Li Kunmo, Ou Yongsheng, Ning Jian, Kong Fanchang, Cai Haiyang, Li Haoyang
School of Control Science and Engineering, Dalian University of Technology, Dalian 116024, China.
School of Computer Science, Wuhan University, Wuhan 430072, China.
Sensors (Basel). 2025 Jun 29;25(13):4056. doi: 10.3390/s25134056.
Visual Place Recognition (VPR) constitutes a pivotal task in the domains of computer vision and robotics. Prevailing VPR methods predominantly employ RGB-based features for query image retrieval and correspondence establishment. Nevertheless, such unimodal visual representations exhibit inherent susceptibility to environmental variations, inevitably degrading method precision. To address this problem, we propose a robust VPR framework integrating RGB and depth modalities. The architecture employs a coarse-to-fine paradigm, where global retrieval of top-N candidate images is performed using fused multimodal features, followed by a geometric verification of these candidates leveraging depth information. A Discrete Wavelet Transform Fusion (DWTF) module is proposed to generate robust multimodal global descriptors by effectively combining RGB and depth data using discrete wavelet transform. Furthermore, we introduce a Spiking Neuron Graph Matching (SNGM) module, which extracts geometric structure and spatial distance from depth data and employs graph matching for accurate depth feature correspondence. Extensive experiments on several VPR benchmarks demonstrate that our method achieves state-of-the-art performance while maintaining the best accuracy-efficiency trade-off.
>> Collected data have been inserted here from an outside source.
import Mathlib
import Summits.CriticalPhenomena.CardyFormulaZ2.Theorems.CardyMagicRigidityNestingRigiditySmearedCentringZ2
import HarnessLib

/-!
# Band centring on bond-`ℤ²`: smeared exact centring within an isometry-invariant family of loops
# (crux `MagicFormulaT`, line `Sketch` v6, stub `stub_bandCentring`, `zEns` half)

Crux `Summit.CriticalPhenomena.CardyFormulaZ2.Theses.CardyMagicRigidity.MagicFormulaT`
(stmt-CriticalPhenomena-4836), line `Sketch`, stub S3 `stub_bandCentring` ("exact centring of the
phase sum over the loops of diameter `< η`, at every mesh, both lattices"), bond-`ℤ²` half: the
FAMILY version of keystone K3 `smearedCentring_zEns` (`…NestingRigiditySmearedCentringZ2`).

**Theorem (`bc_integral_finsum_nestingPhase_eq_zero_zEns`).** For every family `T` of unbased
loops invariant under the isometric push-forwards `u ↦ u.map φ` and under time reversal, every
admissible neutral density `f` (measurable, `|f| ≤ C`, `f = 0` off `‖z‖ ≤ R`, `∫ f = 0`) and every
mesh `δ > 0`, `E_{1/2}[Σ_{u ∈ loops(X_δ ω) ∩ T} ∫_{W(u,·) ≠ 0} f] = 0`; in particular for the
small loops `T = {u | diam u < η}` (`bc_bandCentring_zEns`).  Proof: the assembly of
`…SmearedCentringZ2` with the family threaded through — cell bridge loop by loop
(`nestingPhase_eq_sum_cells`) and neutral cell charges; dipole decomposition within the family
(`bc_finsum_phase_eq_sum_ncard`: `Σ_{u ∈ T} θ_u = Σ_F λ_F (N^T_{F∖F₀} − N^T_{F₀∖F})`); dipole
symmetry within the family (`bc_integral_ncard_dipT_symm_cellCenter`): the point reflections of
`ℤ²` (`…BondReflection`) and the duality map `u ↦ (u + δ(1+i)/2).reverse`
(`…SmearedCentringZ2Dipole`) are isometries / reversals of the loops, so they preserve `T` and the
family-restricted dipole sets correspond (`bc_ncard_dipT_map_pointReflect`, `bc_ncard_dipT_dualConfig`).
No definition (`dipT[L, T, x, y]`, `T[b]`, `S[p]` are local notations), no cited fact.
-/
noncomputable section

open MeasureTheory Set Filter Metric
open scoped Real Topology BigOperators

namespace Summit.CriticalPhenomena.CardyFormulaZ2.Cruxes.MagicFormulaT.LineSketch

open Literature.Probability.RandomPlanarGeometry Literature.Probability.Percolation
  Literature.Probability.LatticeModels
open Summit.CriticalPhenomena.CardyFormulaZ2.Cruxes.NestingRigidity.RingCloudTomography
open Summit.CriticalPhenomena.CardyFormulaZ2.Cruxes.NestingRigidity.MarkovCascadeOneGeneration
  (continuous_translate isometry_translate wind_map_translate)

section BandCentringZ2

/-- The translation `z ↦ z + b` of the plane as a continuous map (local notation). -/
local notation3 "T[" b "]" => (⟨fun z : ℂ ↦ 1 * z + (b : ℂ), continuous_translate b⟩ : C(ℂ, ℂ))

/-- The point reflection `z ↦ −z + p` of the plane as a continuous map (local notation). -/
local notation3 "S[" p "]" =>
  (⟨fun z : ℂ ↦ -1 * z + (p : ℂ), BondReflection.continuous_pointReflect p⟩ : C(ℂ, ℂ))

/-- The loops of a family `L` that belong to `T`, wind around `x` and not around `y` (local
notation, not a definition). -/
local notation3 (prettyPrint := false) "dipT[" L ", " T ", " x ", " y "]" =>
  {u : UnbasedLoop ℂ | u ∈ (L : Set (UnbasedLoop ℂ)) ∧ u ∈ (T : Set (UnbasedLoop ℂ)) ∧
    u.wind x ≠ 0 ∧ u.wind y = 0}

variable {T : Set (UnbasedLoop ℂ)}

/-! ## §1 Family-restricted separating loops: finitely many, measurable and integrable counts -/

/-- The family-restricted separating loops are separating loops. -/
theorem bc_dipT_subset (L T : Set (UnbasedLoop ℂ)) (x y : ℂ) :
    dipT[L, T, x, y] ⊆ {u | u ∈ L ∧ u.wind x ≠ 0 ∧ u.wind y = 0} :=
  fun _ hu ↦ ⟨hu.1, hu.2.2⟩

/-- **The family-restricted separating loops of `zEns` are finitely many, uniformly in `ω`**. -/
theorem bc_dipT_finite_ncard_le (T : Set (UnbasedLoop ℂ)) {δ : ℝ} (hδ : 0 < δ) (ω : zEns.Ω)
    {x y : ℂ} {ρ : ℝ} (hx : ‖x‖ ≤ ρ) (hy : ‖y‖ ≤ ρ) :
    (dipT[(zEns.X δ ω).loops, T, x, y]).Finite ∧
      (dipT[(zEns.X δ ω).loops, T, x, y]).ncard ≤
        (finite_setOf_corner_norm_le hδ (ρ + |δ|)).toFinset.card := by
  obtain ⟨hfin, hle⟩ := SmearedCentringZ2.sep_finite_ncard_le hδ ω hx hy
  have hsub := bc_dipT_subset (zEns.X δ ω).loops T x y
  exact ⟨hfin.subset hsub, (Set.ncard_le_ncard hsub hfin).trans hle⟩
视觉场所识别(VPR)是计算机视觉和机器人领域的一项关键任务。现有的VPR方法主要采用基于RGB的特征进行查询图像检索和对应关系建立。然而,这种单峰视觉表示对环境变化具有固有敏感性,不可避免地会降低方法的精度。为了解决这个问题,我们提出了一个融合RGB和深度模态的鲁棒VPR框架。该架构采用从粗到细的范式,其中使用融合的多模态特征对前N个候选图像进行全局检索,然后利用深度信息对这些候选图像进行几何验证。提出了一种离散小波变换融合(DWTF)模块,通过离散小波变换有效地组合RGB和深度数据,生成鲁棒的多模态全局描述符。此外,我们引入了一个脉冲神经元图匹配(SNGM)模块,该模块从深度数据中提取几何结构和空间距离,并采用图匹配来实现精确的深度特征对应。在多个VPR基准上进行的大量实验表明,我们的方法在保持最佳精度-效率权衡的同时,实现了领先的性能。